> **Task directions**
In the entries below, find the line with "[Decidable p] [Decidable" and the line with "Swapping the last". Reproduce those two lines and every line between them exactly, and nothing more.

> **Records for this task**
/-!
# Connectivity correlation inequalities for `φ_{w,q}`, every `q > 0` — ROOT-FORM CALCULUS, file 74e: REAL series / parallel ATTACHMENTS of a
# special-free box to a three-special environment, pole symmetry, and the order of the three specials

Support file (`--supports stmt-CriticalPhenomena-4575`), FK sub-lane `prim-bschramm-fk-2` (gen 32); builds on p205010 (kernel theorem,
internal audit signed; external expert review pending).  No definitions, no named facts, no sorries; standard axioms.  Memo
FROM-fk-2-g31-DUALITY.md §6 (G4), FROM-fk-2-g32-*.md; FK-Q2 §41.  This is file 61x (`realEnv_attP_facts` / `realEnv_attS_facts`) for three
specials, on top of the generic attachment engine 61δ–61η (`Gen.gattP_facts`, `Gen.gattS_facts`):
* `realEnv3_attP_facts`, `realEnv3_attS_facts` — the five facts of the generic word theorem pass from the real three-special environment of `𝓔`
  to those of `A ∥ 𝓔` and `B · 𝓔` (`A`, `B` two-terminal series–parallel, special-free): the real environment of the glued edge set is
  `Gen.attP` / `Gen.attS` of the real data (`FK.RootForm.acomb_realSDat0` / `scomb_realSDat0`, every level lowered by `2|V|`), transported by
  `Gen.gtransfer_facts` (61γ) along `(α, β) ↦ α ∪ β`;
* `realEnv3_pole_comm` — the environment does not see the order of the poles;
* `realEnv3_facts_of_swap`, `realEnv3_facts_of_rot` — nor the order of the three specials (file 61θ `Gen.gfacts_of_relabel` with the
  transposition `(z w)` and the 3-cycle, `realEnv3_d_swap` / `realEnv3_d_rot`).
[cite: Grimmett2006, §1.4 eq. (1.20) (p. 15); §3.8 Thm. (3.90) (pp. 61–62)] [cite: Wagner2006, Thm. 5.8(d), §5.3]
-/

noncomputable section

namespace Summit.CriticalPhenomena.PercolationContinuityZ3.Theorems

namespace FK

namespace RootForm

open SimpleGraph Finset Literature.Probability.LatticeModels Literature.Probability.Percolation
open scoped Classical

variable {V : Type*} [Fintype V]

section Symmetry

variable {M C : Finset (Sym2 V)} {a b : V} {y z w : Sym2 V}

/-- The real three-special environment does not see the order of the poles. [folklore] -/
theorem realEnv3_pole_comm (M C : Finset (Sym2 V)) (a b : V) (y z w : Sym2 V) : realEnv3 M C a b y z w = realEnv3 M C b a y z w := by
  funext β
  simp only [realEnv3, realPDat, reachB_comm _ a b]

omit [Fintype V] in
/-- two conditional insertions commute. [folklore] -/
theorem insIf_comm {p q : Prop} [Decidable p] [Decidable q] (e f : Sym2 V) (X : Finset (Sym2 V)) :
    insIf p e (insIf q f X) = insIf q f (insIf p e X) := by
  unfold insIf; split_ifs
  · exact Finset.insert_comm _ _ _
  · rfl
  · rfl
  · rfl

/-- Swapping the last two specials relabels the patterns by the transposition `(1 2)`. [folklore] -/
theorem realEnv3_d_swap (β : ↥M.powerset) (P : Finset (Fin 3)) :
    (realEnv3 M C a b y w z β).d P = (realEnv3 M C a b y z w β).d (P.map (Equiv.swap (1 : Fin 3) 2).toEmbedding) := by
  have hX : patSet3 y w z P β.1 = patSet3 y z w (P.map (Equiv.swap (1 : Fin 3) 2).toEmbedding) β.1 := by
    have s0 : (Equiv.swap (1 : Fin 3) 2) 0 = 0 := by decide
    have s1 : (Equiv.swap (1 : Fin 3) 2) 1 = 2 := by decide
    have s2 : (Equiv.swap (1 : Fin 3) 2) 2 = 1 := by decide
    simp only [patSet3]
    rw [insIf_comm w z]
    congr 1
    · rw [Finset.mem_map_equiv, Equiv.symm_swap, s0]
    · congr 1
      · rw [Finset.mem_map_equiv, Equiv.symm_swap, s1]
      · congr 1
        rw [Finset.mem_map_equiv, Equiv.symm_swap, s2]
  rw [realEnv3_d, realEnv3_d, hX]
  simp only [realPDat, Finset.insert_comm w z]

/-- Rotating the specials relabels the patterns by the 3-cycle. [folklore] -/
theorem realEnv3_d_rot (β : ↥M.powerset) (P : Finset (Fin 3)) :
    (realEnv3 M C a b y z w β).d P = (realEnv3 M C a b z w y β).d (P.map (finRotate 3).symm.toEmbedding) := by
  have hX : patSet3 y z w P β.1 = patSet3 z w y (P.map (finRotate 3).symm.toEmbedding) β.1 := by
    have r0 : (finRotate 3) 0 = 1 := by decide
    have r1 : (finRotate 3) 1 = 2 := by decide
    have r2 : (finRotate 3) 2 = 0 := by decide
    simp only [patSet3]
    rw [insIf_comm y z, insIf_comm y w]
    congr 1
    · rw [Finset.mem_map_equiv, Equiv.symm_symm, r0]
    · congr 1
      · rw [Finset.mem_map_equiv, Equiv.symm_symm, r1]
      · congr 1
        rw [Finset.mem_map_equiv, Equiv.symm_symm, r2]
  rw [realEnv3_d, realEnv3_d, hX]
  simp only [realPDat, Finset.insert_comm w y, Finset.insert_comm z y]

/-- **The five facts do not see a swap of the last two specials.** [folklore] -/
theorem realEnv3_facts_of_swap
    (h5 : (∀ h0 h1 : ↥M.powerset → ℝ, Monotone h0 → Monotone h1 → (∀ γ, 0 ≤ h0 γ) → (∀ γ, h0 γ ≤ h1 γ) → ∀ J : ℤ,
        0 ≤ Gen.gMt (realEnv3 M C a b y w z) h0 h1 J)
      ∧ (∀ h0 h1 : Bool × ↥M.powerset → ℝ, Monotone h0 → Monotone h1 → (∀ p, 0 ≤ h0 p) → (∀ p, h0 p ≤ h1 p) → ∀ J : ℤ,
        0 ≤ Gen.gMt (Gen.parE (realEnv3 M C a b y w z)) h0 h1 J)
      ∧ (∀ h : ↥M.powerset → ℝ, Monotone h → (∀ γ, 0 ≤ h γ) → ∀ J : ℤ, 0 ≤ ∑ γ, h γ * (realEnv3 M C a b y w z γ).gandDel J)
      ∧ (∀ h : ↥M.powerset → ℝ, Monotone h → (∀ γ, 0 ≤ h γ) → ∀ J : ℤ, 0 ≤ ∑ γ, h γ * (realEnv3 M C a b y w z γ).gandCon J)
      ∧ (∀ h0 h1 : ↥M.powerset → ℝ, Monotone h0 → Monotone h1 → (∀ γ, 0 ≤ h0 γ) → (∀ γ, h0 γ ≤ h1 γ) → ∀ J : ℤ,
          0 ≤ ∑ γ, (h1 γ * (realEnv3 M C a b y w z γ).gandE1 J + h0 γ * (realEnv3 M C a b y w z γ).gandE2 J))) :
    (∀ h0 h1 : ↥M.powerset → ℝ, Monotone h0 → Monotone h1 → (∀ γ, 0 ≤ h0 γ) → (∀ γ, h0 γ ≤ h1 γ) → ∀ J : ℤ,
        0 ≤ Gen.gMt (realEnv3 M C a b y z w) h0 h1 J)
      ∧ (∀ h0 h1 : Bool × ↥M.powerset → ℝ, Monotone h0 → Monotone h1 → (∀ p, 0 ≤ h0 p) → (∀ p, h0 p ≤ h1 p) → ∀ J : ℤ,
        0 ≤ Gen.gMt (Gen.parE (realEnv3 M C a b y z w)) h0 h1 J)
      ∧ (∀ h : ↥M.powerset → ℝ, Monotone h → (∀ γ, 0 ≤ h γ) → ∀ J : ℤ, 0 ≤ ∑ γ, h γ * (realEnv3 M C a b y z w γ).gandDel J)
      ∧ (∀ h : ↥M.powerset → ℝ, Monotone h → (∀ γ, 0 ≤ h γ) → ∀ J : ℤ, 0 ≤ ∑ γ, h γ * (realEnv3 M C a b y z w γ).gandCon J)
      ∧ (∀ h0 h1 : ↥M.powerset → ℝ, Monotone h0 → Monotone h1 → (∀ γ, 0 ≤ h0 γ) → (∀ γ, h0 γ ≤ h1 γ) → ∀ J : ℤ,
          0 ≤ ∑ γ, (h1 γ * (realEnv3 M C a b y z w γ).gandE1 J + h0 γ * (realEnv3 M C a b y z w γ).gandE2 J)) :=
  Gen.gfacts_of_relabel (Equiv.swap (1 : Fin 3) 2) (fun β P => realEnv3_d_swap (y := y) (z := w) (w := z) β P) h5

> **Problem solution**
theorem insIf_comm {p q : Prop} [Decidable p] [Decidable q] (e f : Sym2 V) (X : Finset (Sym2 V)) :
    insIf p e (insIf q f X) = insIf q f (insIf p e X) := by
  unfold insIf; split_ifs
  · exact Finset.insert_comm _ _ _
  · rfl
  · rfl
  · rfl

/-- Swapping the last two specials relabels the patterns by the transposition `(1 2)`. [folklore] -/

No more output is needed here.